Admissions Director Liddell said the school grants 80 percent of its tuition waivers to students with athletic aspirations, and that 35 percent of the school's new students "easily fit" into the school's original mission because many have learning disabilities.

According to the Utah State Office of Education, the school is the state's third-largest recipient of Carson Smith scholarships, having received nearly $169,000 in Carson Smith funds last school year and $160,477 this year. Murdoch, the school's chief financial officer, said those funds make up 15 percent of the school's revenue.

J.R. Green, whose son has Asperger's syndrome, said she has no problem with how the school has changed, despite rough patches at first. Her child is thriving, she said.

"There were kids who couldn't handle seeing new faces, but it's not because of the school, it's because of them," said Green, who owns a Salt Lake City mortgage company. "We've already paid our tuition for next year. That's how sure we are."

Downy Doxey-Marshall, a Salt Lake City artist, is less sure of her son's future at the school. She discovered last fall that her 14-year-old son, who has Asperger's, had fallen so far behind that she hired a tutor. "We just kind of rode this year out, and it's hard . . . I can't even think of a place for him to go next year."

"The sad thing is that there is no other school to put these kids," said Blaze Wharton, a Salt Lake City lobbyist.

His 16-year-old son attended the school for a year before he and his wife pulled him out. He said his son often sat on the floor for classes, or was forced out of his desk by football players so they could sit there. "If someone wants to start a football school, that's fine. But to come in here and turn these kids' lives upside-down like they did is just a sin," he said.

Murdoch said the school is three weeks away from closing a deal on donated land in Herriman for the new campus. The old days of Woodland Hills, when students with special needs alone got special attention, are gone, she said. Neither she nor Liddell believe the school has changed direction. Furthermore, they had long planned to expand the school.

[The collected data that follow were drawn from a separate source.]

import Summits.CriticalPhenomena.SAWScalingLimit.Theorems.SAWLeftRightFKGFKGToTraversalBoundOutlineAbab
import HarnessLib

/-!
# One-sidedness of the contacts of the free component with a far piece (witness unit U5a)

Crux `SAWLeftRightFKG.FKGToTraversalBound` (stmt-CriticalPhenomena-1878), line `slit-necklace`, lead
prover-line-stmt-CriticalPhenomena-1878-c5-0; witness unit U5 (cyclic monotonicity of a far piece's contacts
along the wall-follower tour), sub-unit U5a, on top of `…SlitNecklaceOutline` (`ODir`) and `…OutlineFaces`
(`cornerFace`, `sepEdge_cornerFace`: the four faces around a lattice site `x` are `cornerFace (x, e)`).

Registered stub `obstacle_oneSided`: `A ⊆ ℤ²` is `4`-connected, `r` a lattice PATH (the obstacle), `J` a CLOSED
lattice walk off `A` using every edge of `r` exactly once and no other edge at the interior vertices `r_m` of `r`.
A contact configuration `(f, d, m)` (`f ∈ A`, `0 < m < |r|`, `r_m = f + vec d`; `t = vec (ccw d)`) is of LEFT
type when `r_{m+1} = r_m + t` or `r_{m-1} = r_m - t`, of RIGHT type when `r_{m+1} = r_m - t` or
`r_{m-1} = r_m + t`.  Claim: all configurations are of left type, or all are of right type.

Proof (discrete planar topology by the tree's combinatorial winding number `walkWinding`, no Jordan curve
theorem).  JUMP (`oneSided_jump`): across an edge used exactly ONCE by `J` the winding number changes (the tree's
`walkWinding_sub_eq_of_vertical_mem` / `…horizontal_mem` with `edges.Nodup` weakened to multiplicity one), and it
does not change across an unused edge (`walkWinding_closed_eq_of_adj`).  LOCAL CHAIN (`oneSided_local`): at an
interior vertex `x = r_m` the only `J`-edges are the two `r`-edges, so around `x` the faces left of the route
carry one value and the faces right of it another (a finite check on `Fin 4`).  GLOBAL CHAIN (`oneSided_chain`):
by induction along `r`, one value `wL` on all left faces of `r`-edges and one value `wR ≠ wL` on all right faces.
CONTACTS (`oneSided_contact`): the faces at `f ∈ A` carry the value at `f` (`walkWinding_eq_of_mem_corners`),
independent of `f` (`walkWinding_eq_of_walk_closed` along an `A`-walk); at a contact the two faces of `{f, r_m}`
are faces around `r_m`, a left-type configuration makes one of them a left face of an `r`-edge (value `wL`), a
right-type one a right face (value `wR`), and every configuration has one of the two types.  So left-type and
right-type configurations cannot coexist.

All statements folklore (discrete winding numbers, Kesten, *Percolation theory for mathematicians* (1982), §2.2,
already formalised in `PlanarDuality.lean` / `RandomClusterBoxDuality.lean` / `SquareTilingConjugate.lean`); no
literature fact is introduced; nothing restates the crux.
-/

noncomputable section

open Literature.Probability.LatticeModels Literature.Probability.Percolation
open Literature.Probability.LatticeModels.SquareTiling (corners mem_corners_iff walkWinding_eq_of_walk_closed
  walkWinding_eq_of_mem_corners)

namespace Summit.CriticalPhenomena.SAWScalingLimit.Theorems.FKGToTraversalBound.SlitNecklace

/-! ### Directions and the four faces around a site -/

/-- The unit vectors of distinct directions are distinct. [folklore] -/
private theorem oneSided_vec_injective {d d' : ODir} (h : d.vec = d'.vec) : d = d' := by
  have h0 := congrFun h 0
  have h1 := congrFun h 1
  fin_cases d <;> fin_cases d' <;> first | rfl | (exfalso; revert h0 h1; simp [ODir.vec])

/-- A lattice step moves: `x + vec d ≠ x`. [folklore] -/
private theorem oneSided_add_vec_ne (x : Site 2) (d : ODir) : x + d.vec ≠ x := by
  intro h
  have h' : d.vec = 0 := add_left_cancel (h.trans (add_zero x).symm)
  have h0 := congrFun h' 0
  have h1 := congrFun h' 1
  fin_cases d <;> simp [ODir.vec] at h0 h1

/-- Two left quarter turns make a half turn. [folklore] -/
private theorem oneSided_ccw_ccw (d : ODir) : d.ccw.ccw = d.rev := by
  fin_cases d <;> rfl

/-- A half turn followed by a left quarter turn is a right quarter turn. [folklore] -/
private theorem oneSided_rev_ccw (d : ODir) : d.rev.ccw = d.cw := by
  fin_cases d <;> rfl

/-- Three pairwise constraints on the directions at a contact leave only the four left/right cases. [folklore] -/
private theorem oneSided_dirs : ∀ a b c : ODir, a ≠ b → a ≠ c.rev → b ≠ c.rev →
    (b = c.ccw ∨ a = c.cw) ∨ (b = c.cw ∨ a = c.ccw) := by
  decide

/-- The four faces around a site `x` are `cornerFace (x, e)`; turning the direction left moves to the next face
counter-clockwise, across the lattice edge `{x, x + vec e}`. [folklore] -/
private theorem oneSided_cornerFace_ccw (x : Site 2) (e : ODir) :
    cornerFace (x, e.ccw) = cornerFace (x, e) + e.ccw.vec := by
  simp only [cornerFace_mk, ODir.foff_ccw, add_assoc]

/-- The LEFT face of the lattice edge from `y` in direction `d`, seen from its far endpoint. [folklore] -/
private theorem oneSided_cornerFace_rev (y : Site 2) (d : ODir) :
    cornerFace (y + d.vec, d.rev) = cornerFace (y, d) + d.ccw.vec := by
  simp only [cornerFace_mk]
  ext i
  fin_cases d <;> fin_cases i <;> simp [ODir.foff, ODir.ccw, ODir.rev, ODir.vec]

/-- The RIGHT face of the lattice edge from `y` in direction `d`, seen from its far endpoint. [folklore] -/
private theorem oneSided_cornerFace_cw (y : Site 2) (d : ODir) :
    cornerFace (y + d.vec, d.cw) = cornerFace (y, d) := by
  simp only [cornerFace_mk]
  ext i
  fin_cases d <;> fin_cases i <;> simp [ODir.foff, ODir.cw, ODir.vec]

/-- A function on the four directions whose only possible jumps are at `a` and `b ≠ a` takes equal values at
`a`, `ccw b` and at `ccw a`, `b`. [folklore] -/
private theorem oneSided_fin4 (w : ODir → ℤ) (a b : ODir) (hab : a ≠ b)
    (h : ∀ e : ODir, e ≠ a → e ≠ b → w e = w e.ccw) : w a = w b.ccw ∧ w a.ccw = w b := by
  have h0 := h 0; have h1 := h 1; have h2 := h 2; have h3 := h 3
  fin_cases a <;> fin_cases b <;> simp (config := { decide := true }) [ODir.ccw] at hab h0 h1 h2 h3 ⊢ <;> omega

/-! ### Winding numbers: the jump across an edge used exactly once -/

/-- If the edge `E` occurs exactly once among the edges of a walk, a dart sum of a function vanishing on the
darts off `E` reduces to its value at the unique dart through `E`. [folklore] -/
private theorem oneSided_sum_darts {a b : Site 2} (p : (zdGraph 2).Walk a b) {E : Sym2 (Site 2)}
    (h : p.edges.count E = 1) (g : (zdGraph 2).Dart → ℤ) (hg : ∀ d, d.edge ≠ E → g d = 0) :
    ∃ d : (zdGraph 2).Dart, d.edge = E ∧ (p.darts.map g).sum = g d := by
  have hmem : E ∈ p.edges := List.count_pos_iff.1 (by omega)
  rw [SimpleGraph.Walk.edges] at hmem h
  obtain ⟨d, hd, hde⟩ := List.mem_map.1 hmem
  obtain ⟨l₁, l₂, hl⟩ := List.append_of_mem hd
  rw [hl, List.map_append, List.map_cons, hde, List.count_append, List.count_cons_self] at h
  have hz : ∀ d' ∈ l₁ ++ l₂, g d' = 0 := by
    intro d' hd'
    refine hg d' fun heq => ?_
    rcases List.mem_append.1 hd' with h1 | h2
    · have := List.count_pos_iff.2 (List.mem_map.2 ⟨d', h1, heq⟩); omega
    · have := List.count_pos_iff.2 (List.mem_map.2 ⟨d', h2, heq⟩); omega
  have h1 : (l₁.map g).sum = 0 := List.sum_eq_zero fun t ht => by
    obtain ⟨d', hd', rfl⟩ := List.mem_map.1 ht; exact hz d' (List.mem_append_left _ hd')
  have h2 : (l₂.map g).sum = 0 := List.sum_eq_zero fun t ht => by
    obtain ⟨d', hd', rfl⟩ := List.mem_map.1 ht; exact hz d' (List.mem_append_right _ hd')
  refine ⟨d, hde, ?_⟩
  rw [hl, List.map_append, List.map_cons, List.sum_append, List.sum_cons, h1, h2, zero_add, add_zero]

Woodland Hills wasn't cost-effective, and students' parents did not help them raise money, she said. "We should have charged at least double the tuition, and they wouldn't have paid it."

Changes to the school are a grave loss, said Sam Goldstein, a psychologist at Salt Lake City's Neurology, Learning and Behavior Center who has referred people to Woodland Hills for 10 years. "It really is the only significant institution outside of public schools for children with higher functioning autism," he said. "Up until this year, I never had a failure story there."

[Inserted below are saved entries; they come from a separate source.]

import Summits.HodgeConjecture.CorCM.MultiFieldWeilUnitsMenuImprimitiveGrouped
import Summits.HodgeConjecture.CorCM.MultiFieldWeilUnitShapes
import HarnessLib

/-!
# MULTI-FIELD WEIL ENGINE — THE NET THEOREM OF THE UNITS PROGRAMME: the units menu BY SHAPES (at most two classes per sextic field, three per `𝔄₄`/`𝔖₄`-octic field with
# separation, four per decic field under (H1)–(H2)) TOGETHER WITH one `(1,3)`-class over each octic field of ARBITRARY quartic part — the Hodge conjecture for every product of
# copies of `E` and the structures, given only Markman's fourfold and hyperbolic-sixfold theorems

Cell `pub-hodgecm2` (COR-CM), seat b30 gen 40 (2026-08-26); count-neutral own lane MULTI-FIELD WEIL ENGINE (stem `MultiFieldWeil*`), the SHAPE form of
`CorCM/MultiFieldWeilUnitsMenuImprimitiveGrouped.lean` (G5) exactly as `CorCM/MultiFieldWeilUnitsMenuShapes.lean` (G3) is the shape form of U7: the linear-independence
hypothesis is DISCHARGED from combinatorial conditions on the types over `τ` (`CorCM/MultiFieldWeilUnitShapes.lean`, `CorCM/MultiFieldWeilUnitGramFour.lean`).  Theorems only; no
definition, no named fact, no `sorry`.  HONEST FRAMING: conditional ONLY on the two displayed Markman binders; `HC_CM` is NOT proved and not asserted.

**`hodgeConjectureFor_biproduct_sigma_imprimitive_of_shapes`.**  `k` imaginary quadratic with `τ`, `E ⊨ (k; {τ})`; `J` finite; CM fields `KJ j ⊇ iK j (k)` of degree `2·nJ j`,
the octic ones FLAGGED (`tJ j`: a degree-`24` pair, quartic part `𝔄₄`/`𝔖₄`) or UNFLAGGED (any quartic part); structures `B j t ⊨ (KJ j; Ψ j t)`, `t : Fin (c j)`, with
`(nJ j, p_{j,t}) ∈ {(3,1), (4,1), (4,2), (5,2)}` (types NORMALISED), sextic ones SIMPLE, pairwise NON-ISOGENOUS within a field.  SHAPES: `c j ≤ 2` sextic; `c j ≤ 3` octic with
`hsep` (a `(2,2)`-type contains the `τ`-member of exactly one of two `(1,3)`-types); UNFLAGGED octic: `c j ≤ 1` and the type has ONE member over `τ` (`hone`); `c j ≤ 4` decic,
with (H1) `hmeet` and (H2) `hodd` when `c j = 4`.  ARITHMETIC: decic fields with `c j ≥ 2` with a degree-`40` pair; `Hom(KJ j', KJ j) = ∅` for `j ≠ j'` of equal degree (octic:
both flagged); a `τ`-embedding with a value outside `L(KJ j)` for `KJ j` octic → `KJ j'` sextic and for `KJ j` unflagged octic → `KJ j'` flagged octic; INTO every unflagged
octic `KJ j'` from every other `KJ j` one `τ`-embedding `s` with `[L(KJ j) ⊔ ℚ(s(KJ j')) : ℚ] = 4·[L(KJ j) : ℚ]`.  THEN the Hodge conjecture holds for `⨁_l X_l`, every
`X_l ∈ {E} ∪ {B j t}` (any multiplicities), and for everything dominated by such a product, GIVEN ONLY Markman's two theorems.

IN WORDS (one imaginary quadratic `k`, mod Markman 4 + 6): `E_k` × up to two simple CM threefolds per sextic field × up to three simple CM fourfolds per `𝔄₄`/`𝔖₄`-octic field
(a `(2,2)`-class separating any two `(1,3)`-classes) × ONE CM fourfold of `k`-signature `(1,3)` per octic field with `C₄`/`V₄`/`D₄` quartic part × up to four `(2,3)`/`(3,2)`
fivefolds per decic field with `2`-transitive quintic part (not a four-cycle, not a triangle with a disjoint edge), all fields through `k`, non-isomorphic within each degree,
the imprimitive octic fields linearly disjoint from the other closures, octic → sextic outside: HC for every product of copies.  By G1's rank bound and dependent patterns the
shapes are everything the units method gives; by the census the unflagged octic fields carry one class only (no `2`-transitivity).

[cite: Markman2025SurveySecant, Thm. 1.2] [cite: Markman2025SecantWeil, Thm 1.5.1] [cite: Shimura1998, §6.1 Corollary of Theorem 2, §8.2 Prop. 26, §8.4, §18.2 Lemma (i)]
[cite: Deligne1982HodgeCycles, §5 (b)] [cite: Lang2002, VI §1 Thm. 1.1, Cor. 1.6, Thm. 1.12, Thm. 1.14 and V §2 Thm. 2.8; XIII §4; XV §1] [cite: MoonenZarhin1995Duke, Thm. 2.4]
[cite: Pohlmann1968, Thm 1] [cite: DixonMortimer1996, §1.4 Ex. 1.4.1–1.4.2; §1.6, Thm. 1.6A; §2.1; §3.3, Thm. 3.3A] [cite: Dodson1984, §1.1 Imprimitivity Theorem and §5.1.2 Theorem]
[cite: MumfordAV1970, §19]

## References
* [Markman2025SurveySecant] E. Markman, arXiv:2509.23403, Thm. 1.2.  [Markman2025SecantWeil] E. Markman, Cycles on abelian 2n-folds of Weil type from secant sheaves on abelian
  n-folds, Thm 1.5.1.  [Shimura1998] G. Shimura, *Abelian varieties with complex multiplication and modular functions*, §6.1, §8.2, §8.4, §18.2.  [Deligne1982HodgeCycles]
  P. Deligne, LNM 900, §5 (b).  [Lang2002] S. Lang, *Algebra*, GTM 211, V §2, VI §1, XIII §4, XV §1.  [MoonenZarhin1995Duke] B. Moonen, Yu. Zarhin, Duke Math. J. 77 (1995),
  Thm. 2.4.  [Pohlmann1968] H. Pohlmann, Ann. of Math. 88 (1968), Thm 1.  [DixonMortimer1996] J. D. Dixon, B. Mortimer, *Permutation Groups*, GTM 163.  [Dodson1984] B. Dodson,
  Trans. AMS 283 (1984).  [MumfordAV1970] D. Mumford, *Abelian Varieties*, §19.
-/

noncomputable section

open CategoryTheory CategoryTheory.Limits NumberField IntermediateField

namespace Summit.HodgeConjecture.CorCM.MultiFieldWeil

open Finset
open Literature.AlgebraicGeometry Literature.AlgebraicGeometry.Motives Literature.AlgebraicGeometry.HodgeTheory
open Literature.AlgebraicGeometry.ComplexMultiplication (IsCMTypeRealisation)
open Literature.AlgebraicTopology.SingularHomology
open Literature.NumberTheory.ComplexMultiplication

open scoped Classical

section Shapes

variable {J : Type} [Fintype J] {KJ : J → Type} [fK : ∀ j, Field (KJ j)] [nK : ∀ j, NumberField (KJ j)] [cK : ∀ j, IsCMField (KJ j)]
  {k : Type} [fk : Field k] [nk : NumberField k] [ck : IsCMField k] {τ : k →+* ℂ} {c : J → ℕ}
  {B : ∀ j : J, Fin (c j) → AbelianVariety ℂ} {Ψ : ∀ j : J, Fin (c j) → CMType (KJ j)}
  {ιB : ∀ (j : J) (t : Fin (c j)), 𝓞 (KJ j) →+* End (B j t)} {θB : ∀ (j : J) (t : Fin (c j)), KJ j →+* Module.End ℂ (complexBetti (B j t).X 1)}
  {E : AbelianVariety ℂ} {Φ₀ : CMType k} {ιE : 𝓞 k →+* End E} {θE : k →+* Module.End ℂ (complexBetti E.X 1)}

/-- **THE NET THEOREM: THE UNITS MENU BY SHAPES WITH IMPRIMITIVE QUARTIC SINGLES — GIVEN ONLY MARKMAN'S FOURFOLD AND HYPERBOLIC-SIXFOLD THEOREMS.**  See the module
docstring.  `HC_CM` is NOT asserted.
[cite: Markman2025SurveySecant, Thm. 1.2] [cite: Markman2025SecantWeil, Thm 1.5.1] [cite: Shimura1998, §6.1 Corollary of Theorem 2, §8.2 Prop. 26, §18.2]
[cite: Deligne1982HodgeCycles, §5 (b)] [cite: DixonMortimer1996, §1.4 Ex. 1.4.1–1.4.2; §1.6, Thm. 1.6A; §2.1] [cite: Dodson1984, §1.1 Imprimitivity Theorem and §5.1.2 Theorem]
[cite: Lang2002, XIII §4; XV §1] -/
theorem hodgeConjectureFor_biproduct_sigma_imprimitive_of_shapes (hW4 : Markman2025_weilClasses_algebraic_abelianFourfold)
    (hM6 : Markman2025_weilClasses_algebraic_hyperbolicSixfold) (h2 : Module.finrank ℚ k = 2) (iK : ∀ j : J, k →+* KJ j) (nJ : J → ℕ)
    (hdeg : ∀ j, Module.finrank ℚ (KJ j) = 2 * nJ j) (hB : ∀ j t, IsCMTypeRealisation (Ψ j t) (B j t) (ιB j t) (θB j t))
    (hE : IsCMTypeRealisation Φ₀ E ιE θE) (hΦ₀ : ∀ σ : k →+* ℂ, σ ∈ Φ₀.1 ↔ σ = τ) (tJ : J → Prop)
    (hS : ∀ j, nJ j = 3 → ∀ t, (B j t).IsSimple)
    (hcnt : ∀ j t, (nJ j = 3 ∧ (Finset.univ.filter fun s : KJ j →+* ℂ => s.comp (iK j) = τ ∧ s ∈ (Ψ j t).1).card = 1) ∨
      (nJ j = 4 ∧ (Finset.univ.filter fun s : KJ j →+* ℂ => s.comp (iK j) = τ ∧ s ∈ (Ψ j t).1).card = 1) ∨
      (nJ j = 4 ∧ (Finset.univ.filter fun s : KJ j →+* ℂ => s.comp (iK j) = τ ∧ s ∈ (Ψ j t).1).card = 2) ∨
      (nJ j = 5 ∧ (Finset.univ.filter fun s : KJ j →+* ℂ => s.comp (iK j) = τ ∧ s ∈ (Ψ j t).1).card = 2))
    (hni : ∀ j t t', t ≠ t' → ¬ AbelianVariety.IsIsogenous (B j t) (B j t'))
    (hone : ∀ j, nJ j = 4 → ¬ tJ j → c j ≤ 1 ∧ ∀ t, (Finset.univ.filter fun s : KJ j →+* ℂ => s.comp (iK j) = τ ∧ s ∈ (Ψ j t).1).card = 1)
    (hc3 : ∀ j, nJ j = 3 → c j ≤ 2) (hc4 : ∀ j, nJ j = 4 → c j ≤ 3) (hc5 : ∀ j, nJ j = 5 → c j ≤ 4)
    (hsep : ∀ j, nJ j = 4 → ∀ t₁ t₂ t₃ : Fin (c j), t₁ ≠ t₂ → (Finset.univ.filter fun u : KJ j →+* ℂ => u.comp (iK j) = τ ∧ u ∈ (Ψ j t₁).1).card = 1 →
      (Finset.univ.filter fun u : KJ j →+* ℂ => u.comp (iK j) = τ ∧ u ∈ (Ψ j t₂).1).card = 1 →
      (Finset.univ.filter fun u : KJ j →+* ℂ => u.comp (iK j) = τ ∧ u ∈ (Ψ j t₃).1).card = 2 →
      ∀ s₁ s₂ : KJ j →+* ℂ, s₁.comp (iK j) = τ → s₂.comp (iK j) = τ → s₁ ∈ (Ψ j t₁).1 → s₂ ∈ (Ψ j t₂).1 → (s₁ ∈ (Ψ j t₃).1 ↔ s₂ ∉ (Ψ j t₃).1))
    (hmeet : ∀ j, nJ j = 5 → c j = 4 → ∀ t : Fin (c j), ∃ t', t' ≠ t ∧ ∃ s : KJ j →+* ℂ, s.comp (iK j) = τ ∧ s ∈ (Ψ j t).1 ∧ s ∈ (Ψ j t').1)
    (hodd : ∀ j, nJ j = 5 → c j = 4 → ∃ s : KJ j →+* ℂ, s.comp (iK j) = τ ∧ (Finset.univ.filter fun t : Fin (c j) => s ∈ (Ψ j t).1).card ≠ 0 ∧
      (Finset.univ.filter fun t : Fin (c j) => s ∈ (Ψ j t).1).card ≠ 2)
    (h24 : ∀ j, nJ j = 4 → tJ j → ∃ s₀ t₀ : KJ j →+* ℂ, s₀.comp (iK j) = τ ∧ t₀.comp (iK j) = τ ∧ s₀ ≠ t₀ ∧
      Module.finrank ℚ ↥(adjoin ℚ (Set.range τ) ⊔ adjoin ℚ (Set.range s₀ ∪ Set.range t₀)) = 24)
    (h40 : ∀ j, nJ j = 5 → 1 < c j → ∃ s₀ t₀ : KJ j →+* ℂ, s₀.comp (iK j) = τ ∧ t₀.comp (iK j) = τ ∧ s₀ ≠ t₀ ∧
      Module.finrank ℚ ↥(adjoin ℚ (Set.range τ) ⊔ adjoin ℚ (Set.range s₀ ∪ Set.range t₀)) = 40)
    (hiso : ∀ j j' : J, j' ≠ j → nJ j = nJ j' → (nJ j' = 4 → tJ j' ∧ tJ j) → IsEmpty (KJ j' →+* KJ j))
    (hout4 : ∀ j j' : J, j' ≠ j → nJ j = 4 → (nJ j' = 3 ∨ (nJ j' = 4 ∧ tJ j' ∧ ¬ tJ j)) → ∃ s : KJ j' →+* ℂ, s.comp (iK j') = τ ∧ ∃ x, s x ∉ normalClosure ℚ (KJ j) ℂ)
    (hdisj : ∀ j j' : J, j' ≠ j → nJ j' = 4 → ¬ tJ j' → ∃ s : KJ j' →+* ℂ, s.comp (iK j') = τ ∧
      Module.finrank ℚ ↥(normalClosure ℚ (KJ j) ℂ ⊔ adjoin ℚ (Set.range s)) = Module.finrank ℚ ↥(normalClosure ℚ (KJ j) ℂ) * 4)
    {N : ℕ} (κ : Fin N → Option ((j : J) × Fin (c j))) :
    HodgeConjectureFor (⨁ fun l => ((κ l).elim E fun x => B x.1 x.2 : AbelianVariety ℂ)).dim (⨁ fun l => ((κ l).elim E fun x => B x.1 x.2 : AbelianVariety ℂ)).X := by
  -- distinct and non-conjugate types from non-isogeny (Shimura's criterion)
  have hne : ∀ j (t t' : Fin (c j)), t ≠ t' → (Ψ j t).1 ≠ (Ψ j t').1 ∧ (Ψ j t').1 ≠ (Ψ j t).1ᶜ := fun j t t' htt =>
    DihedralSexticPair.cmType_ne_and_ne_compl_of_not_isIsogenous (hB j t) (hB j t') (hni j t t' htt)
  refine hodgeConjectureFor_biproduct_sigma_imprimitive_of_linearIndependent hW4 hM6 h2 iK nJ hdeg hB hE hΦ₀ tJ hS hcnt hni hone (fun j hcj => ?_) h24 h40 hiso hout4
    hdisj κ
  -- the independence hypothesis of U7 for a field with three or more structures, by shape
  have hcard : Fintype.card (Fin (c j)) = c j := Fintype.card_fin _
  obtain ⟨t₀⟩ : Nonempty (Fin (c j)) := ⟨⟨0, by omega⟩⟩
  rcases hcnt j t₀ with ⟨h3, -⟩ | ⟨h4, -⟩ | ⟨h4, -⟩ | ⟨h5, -⟩
  · have := hc3 j h3; omega
  · have hc : c j = 3 := by have := hc4 j h4; omega
    exact linearIndependent_typeCells_of_three_octic h2 (iK j) (hdeg j) h4 τ (by rw [hcard, hc]) (Ψ j)
      (fun t => by rcases hcnt j t with ⟨h, -⟩ | ⟨-, h⟩ | ⟨-, h⟩ | ⟨h, -⟩ <;> omega) (hne j) (hsep j h4)
  · have hc : c j = 3 := by have := hc4 j h4; omega
    exact linearIndependent_typeCells_of_three_octic h2 (iK j) (hdeg j) h4 τ (by rw [hcard, hc]) (Ψ j)
      (fun t => by rcases hcnt j t with ⟨h, -⟩ | ⟨-, h⟩ | ⟨-, h⟩ | ⟨h, -⟩ <;> omega) (hne j) (hsep j h4)
  · have hcnt5 : ∀ t : Fin (c j), (Finset.univ.filter fun u : KJ j →+* ℂ => u.comp (iK j) = τ ∧ u ∈ (Ψ j t).1).card = 2 := fun t => by
      rcases hcnt j t with ⟨h, -⟩ | ⟨h, -⟩ | ⟨h, -⟩ | ⟨-, h⟩
      · omega
      · omega
      · omega
      · exact h
    by_cases hc : c j = 3
    · exact linearIndependent_typeCells_of_three_pairs h2 (iK j) (hdeg j) h5 τ (by rw [hcard, hc]) (Ψ j) hcnt5 fun t t' htt => (hne j t t' htt).1
    · have hc' : c j = 4 := by have := hc5 j h5; omega
      exact linearIndependent_typeCells_of_four_pairs h2 (iK j) (hdeg j) h5 τ (by rw [hcard, hc']) (Ψ j) hcnt5 (fun t t' htt => (hne j t t' htt).1)
        (hmeet j h5 hc') (hodd j h5 hc')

Parents such as Maguri said it no longer matters if the school realizes its Herriman dreams. Unless USC returns to its original mission, he and others aren't interested.

"The doors may be open, but that school closed in September," he said.

* Classroom capacity for 1,260 students

* A 15,000-seat football stadium

* Track that will double as a field for soccer and lacrosse

* Basketball arena

* Swimming facility and gymnasium

* Dormitories housing 300 international students

* Underground parking

The school plans to charge tuition of $14,000, beginning with the 2008-09 school year.